EXERCISE OBJECTIVE >> Among the entries below, one line contains "on nonnegative bounded" and another contains "have hK : IsCompact". Transcribe those two lines and every line between them, exactly.

▬▬▬

import Mathlib.MeasureTheory.Measure.Prokhorov
import Mathlib.MeasureTheory.Measure.LevyProkhorovMetric
import Mathlib.MeasureTheory.Measure.Regular
import Literature.Analysis.FluidPDE.ReynoldsDefectMeasure
import HarnessLib

/-!
# Weak-\* compactness tools for Reynolds defect measures

Measure-theoretic lemmas behind the existence of Reynolds (weak-\*) defect measures
(DiPerna–Majda 1987, Thm. 1; Majda–Bertozzi 2002, §11.1), proved in full from Mathlib:

* `exists_subseq_tendsto_finiteMeasure_of_mass_le`: on a compact metrizable space, a sequence of
  finite Borel measures with bounded mass has a weakly convergent subsequence (Prokhorov /
  Banach–Alaoglu on `C(Ω)^*`; here via Mathlib's compactness of `ProbabilityMeasure Ω`, its
  Lévy–Prokhorov metrizability, and normalization `μ = mass μ • normalize μ`);
  `exists_subseq_forall_tendsto_finiteMeasure_of_mass_le`: a common subsequence for finitely many
  such sequences (diagonal extraction);
* `measure_isClosed_le_of_forall_lintegral_le`, `signedMeasure_nonneg_of_forall_integral_nonneg`:
  a finite signed Borel measure on a metrizable space which is nonnegative on nonnegative bounded
  continuous functions is nonnegative on every set (Jordan decomposition, approximation of closed
  sets by continuous functions, inner regularity);
* `exists_finiteMeasure_integral_eq_mul`: a nonnegative integrable density `g` on a finite measure
  space defines a finite measure `g dμ` with `∫ f d(g μ) = ∫ f g dμ` and mass `∫ g`.

No new definitions. These are the ingredients of
`Literature.Analysis.FluidPDE.Torus.exists_isReynoldsDefectOf_subseq_holds`
(`ReynoldsDefectMeasureExistence.lean`).

## References

* R. J. DiPerna, A. J. Majda, Comm. Math. Phys. 108 (1987), §1, Thm. 1.
* A. J. Majda, A. L. Bertozzi, *Vorticity and Incompressible Flow*, CUP 2002, Lemma 10.1, §11.1.
-/

open MeasureTheory Filter Set
open _root_.Topology _root_.TopologicalSpace
open scoped ENNReal NNReal BoundedContinuousFunction

noncomputable section

namespace Literature.Analysis.FluidPDE

/-! ## Sequential weak-\* compactness of bounded sets of finite measures -/

section Extraction

variable {Ω : Type*} [MeasurableSpace Ω] [TopologicalSpace Ω] [CompactSpace Ω] [T2Space Ω]
  [BorelSpace Ω] [PseudoMetrizableSpace Ω] [SeparableSpace Ω] [Nonempty Ω]

/-- **Bounded sequences of finite measures on a compact metrizable space have weakly convergent
subsequences** (`M(Ω) = C(Ω)^*`, Banach–Alaoglu plus separability; Majda–Bertozzi 2002,
Lemma 10.1). Proof: extract a subsequence along which the normalized probability measures
converge (the space of probability measures of a compact space is compact and, by the
Lévy–Prokhorov metric, metrizable) and the masses converge; the limit is `m • P`. [folklore] -/
theorem exists_subseq_tendsto_finiteMeasure_of_mass_le (μs : ℕ → FiniteMeasure Ω) {M : ℝ≥0}
    (hM : ∀ n, (μs n).mass ≤ M) :
    ∃ ψ : ℕ → ℕ, StrictMono ψ ∧ ∃ μ : FiniteMeasure Ω,
      Tendsto (fun n => μs (ψ n)) atTop (𝓝 μ) := by
  set x : ℕ → ProbabilityMeasure Ω × ℝ≥0 := fun n => ((μs n).normalize, (μs n).mass) with hx
  have hK : IsCompact ((univ : Set (ProbabilityMeasure Ω)) ×ˢ Icc (0 : ℝ≥0) M) :=
    isCompact_univ.prod isCompact_Icc
  obtain ⟨⟨P, m⟩, -, ψ, hψ, hlim⟩ :=
    hK.tendsto_subseq (x := x) fun n => ⟨mem_univ _, zero_le, hM n⟩
  refine ⟨ψ, hψ, m • P.toFiniteMeasure, ?_⟩
  have hP : Tendsto (fun n => (μs (ψ n)).normalize) atTop (𝓝 P) :=
    (continuous_fst.tendsto (P, m)).comp hlim
  have hm : Tendsto (fun n => (μs (ψ n)).mass) atTop (𝓝 m) :=
    (continuous_snd.tendsto (P, m)).comp hlim
  rw [FiniteMeasure.tendsto_iff_forall_testAgainstNN_tendsto]
  intro f
  have hP' := (ProbabilityMeasure.tendsto_nhds_iff_toFiniteMeasure_tendsto_nhds _).1 hP
  rw [FiniteMeasure.tendsto_iff_forall_testAgainstNN_tendsto] at hP'
  have h2 := hm.mul (hP' f)
  simp only [Function.comp_apply] at h2
  rw [FiniteMeasure.smul_testAgainstNN_apply, smul_eq_mul]
  refine h2.congr fun n => ?_
  exact ((μs (ψ n)).testAgainstNN_eq_mass_mul f).symm

/-- **Diagonal extraction**: finitely many sequences of finite measures with uniformly bounded
mass on a compact metrizable space have a common weakly convergent subsequence. [folklore] -/
theorem exists_subseq_forall_tendsto_finiteMeasure_of_mass_le {κ : Type*} [Finite κ]
    (μs : κ → ℕ → FiniteMeasure Ω) {M : ℝ≥0} (hM : ∀ k n, (μs k n).mass ≤ M) :
    ∃ ψ : ℕ → ℕ, StrictMono ψ ∧ ∀ k, ∃ μ : FiniteMeasure Ω,
      Tendsto (fun n => μs k (ψ n)) atTop (𝓝 μ) := by
  classical
  haveI := Fintype.ofFinite κ
  suffices h : ∀ S : Finset κ, ∃ ψ : ℕ → ℕ, StrictMono ψ ∧ ∀ k ∈ S, ∃ μ : FiniteMeasure Ω,
      Tendsto (fun n => μs k (ψ n)) atTop (𝓝 μ) by
    obtain ⟨ψ, hψ, h⟩ := h Finset.univ
    exact ⟨ψ, hψ, fun k => h k (Finset.mem_univ k)⟩
  intro S
  induction S using Finset.induction_on with
  | empty => exact ⟨id, strictMono_id, fun k hk => absurd hk (Finset.notMem_empty k)⟩
  | @insert k₀ S _ ih =>
    obtain ⟨ψ, hψ, hS⟩ := ih
    obtain ⟨ψ', hψ', μ₀, hμ₀⟩ :=
      exists_subseq_tendsto_finiteMeasure_of_mass_le (fun n => μs k₀ (ψ n)) fun n => hM k₀ (ψ n)
    refine ⟨ψ ∘ ψ', hψ.comp hψ', fun k hk => ?_⟩
    rcases Finset.mem_insert.1 hk with rfl | hk
    · exact ⟨μ₀, hμ₀⟩
    · obtain ⟨μ, hμ⟩ := hS k hk
      exact ⟨μ, hμ.comp hψ'.tendsto_atTop⟩

end Extraction

/-! ## Nonnegativity of a signed measure from its action on continuous functions -/

section Nonneg

variable {Ω : Type*} [MeasurableSpace Ω] [TopologicalSpace Ω]

/-- If `∫ f dμ ≤ ∫ f dν` for all bounded continuous `f ≥ 0`, then `μ F ≤ ν F` for every closed
set `F` (finite measures, `HasOuterApproxClosed`): pass to the limit along an approximating
sequence of the indicator of `F`. [folklore] -/
theorem measure_isClosed_le_of_forall_lintegral_le [HasOuterApproxClosed Ω]
    [OpensMeasurableSpace Ω] {μ ν : Measure Ω} [IsFiniteMeasure μ] [IsFiniteMeasure ν]
    (h : ∀ f : Ω →ᵇ ℝ≥0, ∫⁻ x, f x ∂μ ≤ ∫⁻ x, f x ∂ν) {F : Set Ω} (hF : IsClosed F) :
    μ F ≤ ν F :=
  le_of_tendsto_of_tendsto (HasOuterApproxClosed.tendsto_lintegral_apprSeq hF μ)
    (HasOuterApproxClosed.tendsto_lintegral_apprSeq hF ν) (Eventually.of_forall fun _ => h _)

/-- Bounded continuous functions are integrable against (the variation of) the signed measure of
a finite measure. [folklore] -/
theorem integrable_toSignedMeasure_boundedContinuous [OpensMeasurableSpace Ω] (μ : Measure Ω)
    [IsFiniteMeasure μ] (f : Ω →ᵇ ℝ) : μ.toSignedMeasure.Integrable f := by
  show Integrable (⇑f) μ.toSignedMeasure.variation
  rw [Measure.variation_toSignedMeasure]
  exact BoundedContinuousFunction.integrable μ f

/-- **A finite signed Borel measure on a metrizable space which is nonnegative on nonnegative
bounded continuous functions is nonnegative.** Proof: write `s = s⁺ - s⁻` (Jordan), so
`∫ f ds⁻ ≤ ∫ f ds⁺` for `f ≥ 0`; hence `s⁻ F ≤ s⁺ F` for closed `F`
(`measure_isClosed_le_of_forall_lintegral_le`); `s⁺` vanishes on a measurable set `S` carrying
`s⁻`, so `s⁻ K = 0` for every closed `K ⊆ S`, whence `s⁻ S = 0` by inner regularity, `s⁻ = 0`
and `s = s⁺ ≥ 0`. [folklore] -/
theorem signedMeasure_nonneg_of_forall_integral_nonneg [PseudoMetrizableSpace Ω] [BorelSpace Ω]
    {s : SignedMeasure Ω} (h : ∀ f : Ω →ᵇ ℝ, (∀ x, 0 ≤ f x) → 0 ≤ ∫ᵛ x, f x ∂<•s)
    (A : Set Ω) : 0 ≤ s A := by
  by_cases hA : MeasurableSet A
  swap
  · rw [s.not_measurable hA]
  set j := s.toJordanDecomposition with hj
  have hs : s = j.posPart.toSignedMeasure - j.negPart.toSignedMeasure :=
    (SignedMeasure.toSignedMeasure_toJordanDecomposition s).symm
  -- Step 1: `∫ f ds⁻ ≤ ∫ f ds⁺` for nonnegative bounded continuous `f`
  have h1 : ∀ f : Ω →ᵇ ℝ≥0, ∫⁻ x, f x ∂j.negPart ≤ ∫⁻ x, f x ∂j.posPart := by
    intro f
    set g : Ω →ᵇ ℝ := ⟨⟨fun x => (f x : ℝ), NNReal.continuous_coe.comp f.continuous⟩, f.map_bounded'⟩
      with hg
    have hg0 := h g fun x => (f x).coe_nonneg
    rw [hs, VectorMeasure.integral_sub_vectorMeasure
      (integrable_toSignedMeasure_boundedContinuous _ g)
      (integrable_toSignedMeasure_boundedContinuous _ g),
      VectorMeasure.integral_toSignedMeasure, VectorMeasure.integral_toSignedMeasure] at hg0
    have e1 : ∫ x, g x ∂j.posPart = (∫⁻ x, (f x : ℝ≥0∞) ∂j.posPart).toReal :=
      (BoundedContinuousFunction.toReal_lintegral_coe_eq_integral f _).symm
    have e2 : ∫ x, g x ∂j.negPart = (∫⁻ x, (f x : ℝ≥0∞) ∂j.negPart).toReal :=
      (BoundedContinuousFunction.toReal_lintegral_coe_eq_integral f _).symm
    rw [e1, e2, sub_nonneg] at hg0
    exact (ENNReal.toReal_le_toReal (BoundedContinuousFunction.lintegral_lt_top_of_nnreal _ f).ne
      (BoundedContinuousFunction.lintegral_lt_top_of_nnreal _ f).ne).1 hg0
  -- Step 2: closed sets
  have h2 : ∀ F : Set Ω, IsClosed F → j.negPart F ≤ j.posPart F := fun F hF =>
    measure_isClosed_le_of_forall_lintegral_le h1 hF
  -- Step 3: `s⁻ = 0`
  obtain ⟨S, hSm, hpos, hneg⟩ := j.mutuallySingular
  have h3 : j.negPart S = 0 := by
    by_contra hne
    obtain ⟨K, hKS, hK, hK0⟩ :=
      hSm.exists_lt_isClosed_of_ne_top (measure_ne_top _ _) (pos_iff_ne_zero.2 hne)
    have hle : j.negPart K ≤ 0 :=
      (h2 K hK).trans ((measure_mono hKS).trans_eq hpos)
    exact absurd (hK0.trans_le hle) (lt_irrefl 0)
  have h4 : j.negPart = 0 := by
    rw [← Measure.measure_univ_eq_zero, ← Set.union_compl_self S]
    exact le_antisymm ((measure_union_le _ _).trans (by rw [h3, hneg, add_zero])) zero_le
  -- conclusion
  have h5 : j.negPart.real A = 0 := by
    simp [measureReal_def, h4]
  rw [hs, Measure.toSignedMeasure_sub_apply hA, h5, sub_zero]
  exact measureReal_nonneg

end Nonneg

/-! ## Finite measures with a nonnegative integrable density -/

section Density

variable {Ω : Type*} [MeasurableSpace Ω] [TopologicalSpace Ω]

/-- **The finite measure `g dμ` of a nonnegative integrable density.** If `0 ≤ g ∈ L¹(μ)` with
`∫ g dμ ≤ M`, there is a finite measure `ν` (namely `g μ`) of mass at most `M` with
`∫ f dν = ∫ f g dμ` for every bounded continuous `f`. [folklore] -/
theorem exists_finiteMeasure_integral_eq_mul (μ : Measure Ω) {g : Ω → ℝ} (hg : Integrable g μ)
    (hg0 : ∀ x, 0 ≤ g x) {M : ℝ} (hM : ∫ x, g x ∂μ ≤ M) :
    ∃ ν : FiniteMeasure Ω, ν.mass ≤ M.toNNReal ∧
      ∀ f : Ω →ᵇ ℝ, ∫ x, f x ∂(ν : Measure Ω) = ∫ x, f x * g x ∂μ := by
  haveI : IsFiniteMeasure (μ.withDensity fun x => ENNReal.ofReal (g x)) :=
    isFiniteMeasure_withDensity_ofReal hg.2
  refine ⟨⟨μ.withDensity fun x => ENNReal.ofReal (g x), inferInstance⟩, ?_, fun f => ?_⟩
  · have h1 : (μ.withDensity fun x => ENNReal.ofReal (g x)) univ = ENNReal.ofReal (∫ x, g x ∂μ) := by
      rw [withDensity_apply _ MeasurableSet.univ, Measure.restrict_univ,
        ofReal_integral_eq_lintegral_ofReal hg (ae_of_all _ hg0)]
    have h2 : ((FiniteMeasure.mass ⟨μ.withDensity fun x => ENNReal.ofReal (g x), inferInstance⟩
        : ℝ≥0) : ℝ≥0∞) ≤ ((M.toNNReal : ℝ≥0) : ℝ≥0∞) := by
      rw [FiniteMeasure.ennreal_mass]
      show (μ.withDensity fun x => ENNReal.ofReal (g x)) univ ≤ ENNReal.ofReal M
      rw [h1]
      exact ENNReal.ofReal_le_ofReal hM
    exact_mod_cast h2
  · show ∫ x, f x ∂(μ.withDensity fun x => ENNReal.ofReal (g x)) = _
    rw [integral_withDensity_eq_integral_toReal_smul₀ hg.1.aemeasurable.ennreal_ofReal
      (ae_of_all _ fun _ => ENNReal.ofReal_lt_top)]
    refine integral_congr_ae (ae_of_all _ fun x => ?_)
    show (ENNReal.ofReal (g x)).toReal • f x = f x * g x
    rw [ENNReal.toReal_ofReal (hg0 x), smul_eq_mul, mul_comm]

end Density

end Literature.Analysis.FluidPDE

end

▬▬▬

WRITTEN RESPONSE >>
  a finite signed Borel measure on a metrizable space which is nonnegative on nonnegative bounded
  continuous functions is nonnegative on every set (Jordan decomposition, approximation of closed
  sets by continuous functions, inner regularity);
* `exists_finiteMeasure_integral_eq_mul`: a nonnegative integrable density `g` on a finite measure
  space defines a finite measure `g dμ` with `∫ f d(g μ) = ∫ f g dμ` and mass `∫ g`.

No new definitions. These are the ingredients of
`Literature.Analysis.FluidPDE.Torus.exists_isReynoldsDefectOf_subseq_holds`
(`ReynoldsDefectMeasureExistence.lean`).

## References

* R. J. DiPerna, A. J. Majda, Comm. Math. Phys. 108 (1987), §1, Thm. 1.
* A. J. Majda, A. L. Bertozzi, *Vorticity and Incompressible Flow*, CUP 2002, Lemma 10.1, §11.1.
-/

open MeasureTheory Filter Set
open _root_.Topology _root_.TopologicalSpace
open scoped ENNReal NNReal BoundedContinuousFunction

noncomputable section

namespace Literature.Analysis.FluidPDE

/-! ## Sequential weak-\* compactness of bounded sets of finite measures -/

section Extraction

variable {Ω : Type*} [MeasurableSpace Ω] [TopologicalSpace Ω] [CompactSpace Ω] [T2Space Ω]
  [BorelSpace Ω] [PseudoMetrizableSpace Ω] [SeparableSpace Ω] [Nonempty Ω]

/-- **Bounded sequences of finite measures on a compact metrizable space have weakly convergent
subsequences** (`M(Ω) = C(Ω)^*`, Banach–Alaoglu plus separability; Majda–Bertozzi 2002,
Lemma 10.1). Proof: extract a subsequence along which the normalized probability measures
converge (the space of probability measures of a compact space is compact and, by the
Lévy–Prokhorov metric, metrizable) and the masses converge; the limit is `m • P`. [folklore] -/
theorem exists_subseq_tendsto_finiteMeasure_of_mass_le (μs : ℕ → FiniteMeasure Ω) {M : ℝ≥0}
    (hM : ∀ n, (μs n).mass ≤ M) :
    ∃ ψ : ℕ → ℕ, StrictMono ψ ∧ ∃ μ : FiniteMeasure Ω,
      Tendsto (fun n => μs (ψ n)) atTop (𝓝 μ) := by
  set x : ℕ → ProbabilityMeasure Ω × ℝ≥0 := fun n => ((μs n).normalize, (μs n).mass) with hx
  have hK : IsCompact ((univ : Set (ProbabilityMeasure Ω)) ×ˢ Icc (0 : ℝ≥0) M) :=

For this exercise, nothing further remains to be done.